The University of California San Diego Institutional Review Board waives review requirements for short case series. Written informed consent for the ESP block and publication of relevant, non-identifiable history and imaging in the form of a case report was obtained from all patients. Five patients, ranging in age from 34 to 75 years, underwent PCNL with nephrostomy tube placement and had a continuous ESP block for postoperative analgesia. In the preoperative area, patients were positioned prone with standard American Society of Anesthesiologists monitors and oxygen delivered via facemask. Using either a 5- to 2-MHz curvilinear probe (C60xi, Edge II®, SonoSite, USA) or a 13- to 6-MHz high frequency linear probe (HFL38xi, Edge II®, SonoSite, USA), the transverse process of the 10th thoracic vertebra was identified by counting up from the 12th rib. After sterilely prepping and draping the insertion site, the skin was anesthetized with 2 ml lidocaine 1%. A 17-gauge (G) Tuohy needle (FlexTip Plus®, Teleflex Medical, USA) was then advanced under ultrasound guidance with an in-plane technique to a point just to the depth of the erector spinae muscle and superficial to the 10th transverse process ipsilateral to the surgical side (Fig. 1). The plane to the depth of the muscle was opened by injecting 30 ml ropivacaine 0.5% with 2.5 µg/ml epinephrine. The local anesthetic was visualized spreading in both cephalad and caudad directions to the depth of the erector spinae muscle.
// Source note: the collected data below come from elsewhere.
import Summits.NavierStokesRegularity.NavierStokesRegularity.Theorems.ExtremiserTransienceNearExtremalTransienceExtremiserLiouvilleConstantSpeedCalculus
import Literature.Analysis.FluidPDE.WholeSpaceIBP
import Literature.Analysis.FluidPDE.WholeSpaceIBPIntegrable
import Literature.Analysis.FluidPDE.AxisymHouLiVariables
import HarnessLib

/-!
# Crux `ExtremiserTransience.NearExtremalTransience` (stmt-NavierStokesRegularity-21883), line `extremiser_liouville`,
# stub K1b — THE GENERATOR OF THE PIOLA SLIDE and the axial integration-by-parts rule

`--supports stmt-NavierStokesRegularity-21883` (helper).  Author: prover seat `ns-el-k1b` (g8).  Record:
`Cruxes/NearExtremalTransience/Lines/extremiser_liouville_k1b_slide.md` (§1–2).  Continues `…ConstantSpeedPiolaSlide`.

The infinitesimal generator of the vertical Piola slide `Ṽ_ε = (τ_ε′V_h, V₂)∘Φ_ε`, `τ_ε = id − εg`, is `−φ_g` with
```
  φ_g(x) = g(x₂)·∂₂V(x) + g′(x₂)·V_h(x),      V_h = V − V₂e₂ .
```
* `isDivFree_slideGenerator` : **`div φ_g = 0`** for `V ∈ C²` divergence free (`div ∂₂V = ∂₂ div V = 0`, `div(g′V_h) = −div((g′V₂)e₂) + …`);
* `inner_slideGenerator` : **`⟪c + V(x), φ_g(x)⟫ = g′(x₂)·(‖V(x)‖² − V₂(x)²) = g′(x₂)‖V_h(x)‖²`** for a constant-speed `w = c + V`,
  `c = (0,0,c₂)` (`⟪w, ∂₂w⟫ = 0`, `⟪c, V_h⟫ = 0`) — so `−φ_g` is an inward (speed-non-increasing) direction to first order wherever
  `g′ ≥ 0`, which is the infinitesimal form of `…PiolaSlide.norm_add_piolaSlide_le`;
* `integral_axialWeight_inner_fderiv_eq` : the AXIAL INTEGRATION-BY-PARTS RULE used for every `x₂`-weighted identity of the
  record: **`∫ g(x₂)⟪F, ∂₂F⟫ = −½∫ g′(x₂)‖F‖²`** for `F ∈ C¹ ∩ L²` with `‖F‖·‖∂₂F‖ ∈ L¹` and `g, g′` bounded (divergence theorem
  for the integrable field `(g(x₂)‖F‖²)·e₂`, tree `integral_divergence_eq_zero_of_integrable`).  With `F = curl V` this is
  `∫g⟪ω, ∂₂ω⟫ = −½∫g′‖ω‖²`, the first term of `a₁(φ_g)` (record §2 (A)).

WHAT THIS IS NOT: K1b is NOT proved; nothing here proves NS regularity. [folklore]
-/

noncomputable section

open Set Filter Topology MeasureTheory Metric Function InnerProductSpace
open scoped ENNReal NNReal Topology InnerProductSpace RealInnerProductSpace ContDiff
open Literature.Analysis.FluidPDE Literature.Analysis

namespace Summit.NavierStokesRegularity.NavierStokesRegularity.Theorems

-- the problem directory repeats the summit name (`NavierStokesRegularity/NavierStokesRegularity`)
set_option linter.dupNamespace false

namespace ExtremiserLiouville

open DepletionLadder.KStar

variable {V F : EuclideanSpace ℝ (Fin 3) → EuclideanSpace ℝ (Fin 3)} {c : EuclideanSpace ℝ (Fin 3)} {g : ℝ → ℝ}

/-! ## 1. The generator is divergence free -/

/-- Derivative of an axial re-parametrisation `x ↦ τ(xᵢ)`: `D(τ∘xᵢ)(x) = τ′(xᵢ)·dxᵢ`. [folklore] -/
theorem hasFDerivAt_comp_coord {τ : ℝ → ℝ} (hτ : Differentiable ℝ τ) (i : Fin 3) (x : EuclideanSpace ℝ (Fin 3)) :
    HasFDerivAt (fun y : EuclideanSpace ℝ (Fin 3) => τ (y i))
      (deriv τ (x i) • (EuclideanSpace.proj i : EuclideanSpace ℝ (Fin 3) →L[ℝ] ℝ)) x := by
  have h := (hτ (x i)).hasDerivAt.comp_hasFDerivAt x
    (EuclideanSpace.proj i : EuclideanSpace ℝ (Fin 3) →L[ℝ] ℝ).hasFDerivAt
  exact h

/-- Components of derivatives: `(D(y ↦ F y i) x) v = (DF(x) v) i`. [folklore] -/
theorem fderiv_coord_apply {x : EuclideanSpace ℝ (Fin 3)} (hF : DifferentiableAt ℝ F x) (i : Fin 3)
    (v : EuclideanSpace ℝ (Fin 3)) :
    fderiv ℝ (fun y => F y i) x v = fderiv ℝ F x v i := by
  have h : HasFDerivAt (fun y => F y i)
      ((EuclideanSpace.proj i : EuclideanSpace ℝ (Fin 3) →L[ℝ] ℝ).comp (fderiv ℝ F x)) x :=
    (EuclideanSpace.proj i : EuclideanSpace ℝ (Fin 3) →L[ℝ] ℝ).hasFDerivAt.comp x hF.hasFDerivAt
  rw [h.fderiv]
  rfl

/-- **`div ∂₂V = 0`** for a divergence-free `V ∈ C²` (mixed partials commute). [folklore] -/
theorem divergence_fderiv_apply_eq_zero (hV : ContDiff ℝ 2 V) (hdiv : VectorCalculus.IsDivFree V)
    (x : EuclideanSpace ℝ (Fin 3)) :
    VectorCalculus.divergence (fun y => fderiv ℝ V y (EuclideanSpace.single (2 : Fin 3) (1 : ℝ))) x = 0 := by
  set e₂ : EuclideanSpace ℝ (Fin 3) := EuclideanSpace.single (2 : Fin 3) (1 : ℝ) with he₂
  have hd2 : Differentiable ℝ (fun y => fderiv ℝ V y e₂) :=
    ((hV.fderiv_right (m := 1) (by norm_num)).differentiable one_ne_zero).clm_apply (differentiable_const e₂)
  have hdi : ∀ i : Fin 3, Differentiable ℝ fun y => fderiv ℝ V y (EuclideanSpace.single i (1 : ℝ)) := fun i =>
    ((hV.fderiv_right (m := 1) (by norm_num)).differentiable one_ne_zero).clm_apply (differentiable_const _)
  rw [divergence_eq_sum_three]
  have hc : ∀ i : Fin 3, fderiv ℝ (fun y => fderiv ℝ V y e₂) x (EuclideanSpace.single i (1 : ℝ)) i =
      fderiv ℝ (fun y => fderiv ℝ V y (EuclideanSpace.single i (1 : ℝ)) i) x e₂ := by
    intro i
    rw [fderiv_fderiv_apply_comm_vec hV x e₂ (EuclideanSpace.single i (1 : ℝ)),
      fderiv_coord_apply ((hdi i) x) i e₂]
  rw [hc 0, hc 1, hc 2]
  exact fderiv_divergence_components_eq_zero hV hdiv x e₂
import Literature.AlgebraicGeometry.HodgeTheory.CMHodgeGroupTwistEnvelope
import Literature.AlgebraicGeometry.HodgeTheory.CMHodgeGroupCentreWeil
import HarnessLib

/-!
# The LIFT property for a CM field acting with multiplicity `3` and two MIXED places of equal weight, under «no Weil-type
# quadratic element» (the quartic CM patterns `(2,1)+(2,1)`, `(2,1)+(1,2)` off Weil type): no twist between the
# `𝔰𝔩₃`-blocks of `Lie Hg` (Moonen–Zarhin 1999 §2 (2.3); Ribet 1983 §3)

Family `hodge`, layer `Literature/AlgebraicGeometry/HodgeTheory` (cell `pub-hodgeav-hg6`, req-37 (A) Q2b, TABLE X ROW 10 —
`End⁰ = E` a quartic CM field, `dim_E H¹ = 3` — second half of the no-twist brick for two mixed places; continues
`CMHodgeGroupTwistEnvelope`). UNCONDITIONAL (the Weil-type exclusion is an explicit hypothesis on the Hodge structure);
theorems only, no definition, no named fact, no `sorry`. HONEST FRAMING of that cell: HC / HC_AV / HC_CM / H2 NOT proved —
linear algebra of polarized weight-one `ℚ`-Hodge structures.

* §1 `CMNoTwist3.apply_conj_of_adjoint_apply` — the Rosati rule: `a ∈ E` acts on `W_{conj μ k}` by the scalar by which
  `a†` acts on `W_{μ k}`.
* §2 `CMNoTwist3.exists_mul_self_eq_smul_one` — a `ψ`-skew `y ∈ E` acting on the two blocks `W_{μ i₀}`, `W_{μ j}`
  (`ι = {i₀, j}`) by `a` and `± a` has `y² ∈ ℚ · 1`.
* §3 **`CMNoTwist3.false_of_twist_scalars`** — THE ARITHMETIC END: the rational `t ∈ E` produced by the envelope of a twist
  (`CMTwist.exists_mem_endAlg_of_twist`) contradicts «NO WEIL-TYPE QUADRATIC ELEMENT» (`hnoWeil`: a non-zero `ψ`-skew
  `y ∈ E` with `y² ∈ ℚ·1` has `Tr(y_ℂ Θ) ≠ 0`) when the two places have EQUAL weight `t_{i₀}² = t_j²`: with `y = t − t†`
  (skew, non-zero since `t ∉ ℚ·1`, `τ_j(y) = ± τ_{i₀}(y)`, `y² ∈ ℚ·1`) and `y′ = y b₁` (`b₁ ∈ E₀` with `b₁ = ∓`-antisymmetric
  scalars `β, −β` on the two places, built from `φ + φ†` or `φφ†` minus a rational scalar), one has
  `Tr(y_ℂ Θ) · Tr(y′_ℂ Θ) = c · (t_{i₀}² − t_j²) = 0`.
* §4 **`CMNoTwist3.lift_of_two_mixed`** — THE LIFT PROPERTY for `|ι| ≤ 2`, `n₀ = 3`, two mixed places of equal weight,
  under `hnoWeil`: Ribet's Lie lemma at `d = 3` leaves LIFT or a twist; a twist is excluded by §3.

## References
* [MoonenZarhin1999LowDim] B. Moonen, Yu. Zarhin, Math. Ann. 315 (1999), §2 (2.3) (the Weil-type exception `k ⊂ E`).
* [Ribet1983] K. A. Ribet, Amer. J. Math. 105 (1983), §3, Thm. 0.
* [Deligne1982HodgeCycles] P. Deligne, LNM 900 (1982), I §3 (proof of Prop. 3.4), §4 (p. 30).
-/

noncomputable section

open scoped TensorProduct
open Module Matrix

namespace Literature.AlgebraicGeometry.Motives

namespace HodgeStructure

universe u

variable {V : Type u} [AddCommGroup V] [Module ℚ V] {n : ℤ}

/-- Rational scalars act on `V_ℂ` through `ℚ ⊆ ℂ`. [folklore] -/
private theorem CMNoTwist3.ratCast_smul (q : ℚ) (z : ℂ ⊗[ℚ] V) : (q : ℂ) • z = q • z := by
  rw [← algebraMap_smul ℂ q z, eq_ratCast]

section Hodge

variable [Module.Finite ℚ V] [HodgeTensorFacts.{u, u}]

/-! ### §1 The Rosati rule on conjugate blocks -/

/-- **`a` acts on `W_{conj μ k}` by the scalar by which `a†` acts on `W_{μ k}`** (`a ∈ E`; `ψ_ℂ((a†)_ℂ x, y) = ψ_ℂ(x, a_ℂ y)`
against an adapted dual basis). [cite: MoonenZarhin1999LowDim, §1] [cite: Deligne1982HodgeCycles, §4 (p. 30)] -/
theorem CMNoTwist3.apply_conj_of_adjoint_apply {ι : Type} [Fintype ι] [DecidableEq ι] (H : HodgeStructure V n)
    (hn : n = 1) (heff : H.IsEffective) (ψ : H.Polarization) {φ : Module.End ℚ V} (hφE : φ ∈ H.endAlg) {m : ℕ}
    (hE : ∀ a ∈ H.endAlg, ∃ q : Fin m → ℚ, a = ∑ k, q k • φ ^ (k : ℕ))
    (μ : ι → ℂ) (hinj : Function.Injective μ) (hdist : ∀ k k', μ k' ≠ starRingEnd ℂ (μ k)) {n₀ : ℕ} (hn₀ : n₀ ≠ 0)
    (hrank : ∀ k, Module.finrank ℂ ↥(Module.End.eigenspace (φ.baseChange ℂ) (μ k) ⊓ H.piece 1 0) +
      Module.finrank ℂ ↥(Module.End.eigenspace (φ.baseChange ℂ) (μ k) ⊓ H.piece 0 1) = n₀)
    (htop : (⨆ kt : ι × Fin 2, Module.End.eigenspace (φ.baseChange ℂ)
      (if kt.2 = 0 then μ kt.1 else starRingEnd ℂ (μ kt.1))) = ⊤)
    {a : Module.End ℚ V} (ha : a ∈ H.endAlg) (k : ι) {s : ℂ}
    (hs : ∀ w ∈ Module.End.eigenspace (φ.baseChange ℂ) (μ k), (ψ.adjoint a).baseChange ℂ w = s • w) :
    ∀ w ∈ Module.End.eigenspace (φ.baseChange ℂ) (starRingEnd ℂ (μ k)), a.baseChange ℂ w = s • w := by
  classical
  obtain ⟨cb, κ, hcbW, hcbW', -, -, hdual, -⟩ :=
    CMTheta.exists_adaptedDualBasis H hn heff ψ hφE hE μ hinj hdist hrank htop
  obtain ⟨s', hs'⟩ := CMTheta.exists_smul_of_mem_endAlg H hE ha (starRingEnd ℂ (μ k))
  set j₀ : Fin n₀ := ⟨0, Nat.pos_of_ne_zero hn₀⟩ with hj₀
  have h1 : ψ.form.baseChange ℂ (cb ((k, 0), j₀)) (cb ((k, 1), j₀)) = 1 := by rw [hdual, if_pos ⟨rfl, rfl⟩]
  have h := ψ.form_baseChange_adjoint_left a (cb ((k, 0), j₀)) (cb ((k, 1), j₀))
  rw [hs _ (hcbW k j₀), hs' _ (hcbW' k j₀), map_smul, map_smul, LinearMap.smul_apply, smul_eq_mul, smul_eq_mul, h1,
    mul_one, mul_one] at h
  intro w hw
  rw [hs' w hw, ← h]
A 19 G flexible, single-orifice perineural catheter (FlexTip Plus®, Teleflex Medical, USA) was inserted under ultrasound guidance. Correct location of the catheter was confirmed by injection of an additional 1–2 ml ropivacaine 0.5% with visualization of spread on the plane to the depth of the erector spinae muscle. The catheter was then secured at the skin with clear, occlusive dressings and 2-octyl cyanoacrylate adhesive to prevent dislodgement of the catheter, leakage, and infection.
Patients received intermittent boluses of ropivacaine 0.2% (15 mL automatic bolus every 2 hours with 5 ml patient-controlled bolus available every 30 minutes) using an ambulatory electronic pump (Nimbus™ II PainPRO®, InfuTronix, USA) with a 500 ml reservoir of ropivacaine 0.2%. As the block was initially administered with a long-acting local anesthetic (typically 8–12 h duration), a 6-hour delay was set for the automated bolus doses to increase the total duration of the initial block combined with the postoperative local anesthetic administration. Prior to discharge, detailed instructions on catheter care and removal were provided to the patients and a caregiver. They were instructed to assess the catheter site daily for evidence of infection or dislodgement and educated on the removal of the catheter. All patients were discharged on either the day of surgery or the first postoperative day and received daily telephone follow-up during which they reported excellent analgesia with minimal or no supplementation by oral opioid analgesics for the duration of the continuous ESP block. All catheters were successfully removed by the patients with the help of a caregiver on either the second or third postoperative day.
Historically, continuous peripheral nerve blocks have been administered primarily as a continuous infusion supplemented by patient-controlled boluses. However, there is evidence that larger, repeated bolus doses provide superior analgesia, possibly as a result of improved spread of the local anesthetic [4]. Evidence for the improved spread may be found in one study demonstrating automated boluses increasing the number of affected dermatomal levels compared to continuous infusions for continuous paravertebral blocks [5]. Since plane blocks, such as ESP, rely on the spread of local anesthetic on an interfacial plane, automated boluses may be particularly useful for this group of blocks. However, until recently, ambulatory pumps capable of providing automated boluses in addition to patient-controlled boluses were unavailable [4].
In the presented series, ESP perineural local anesthetic administered in automated boluses with patient-controlled dose supplementation provided outstanding analgesia with minimal opioid requirements in five outpatients following PCNL. Further investigation involving randomized, controlled trials is indicated to determine the clinical benefit of continuous ESP blocks for PCNL and other urologic surgeries, as well as the optimal dosing strategies for the block.

NOTES

Funding Statement

InfuTronix (Natick, MA, USA) provided the ambulatory infusion pumps used for these cases.

Conflicts of Interest

John J. Finneran IV: Dr. Finneran’s institution has received funding and/or product for his research from Myoscience, Epimed, InfuTronix, Ferrosan Medical Devices, and SPR Therapeutics.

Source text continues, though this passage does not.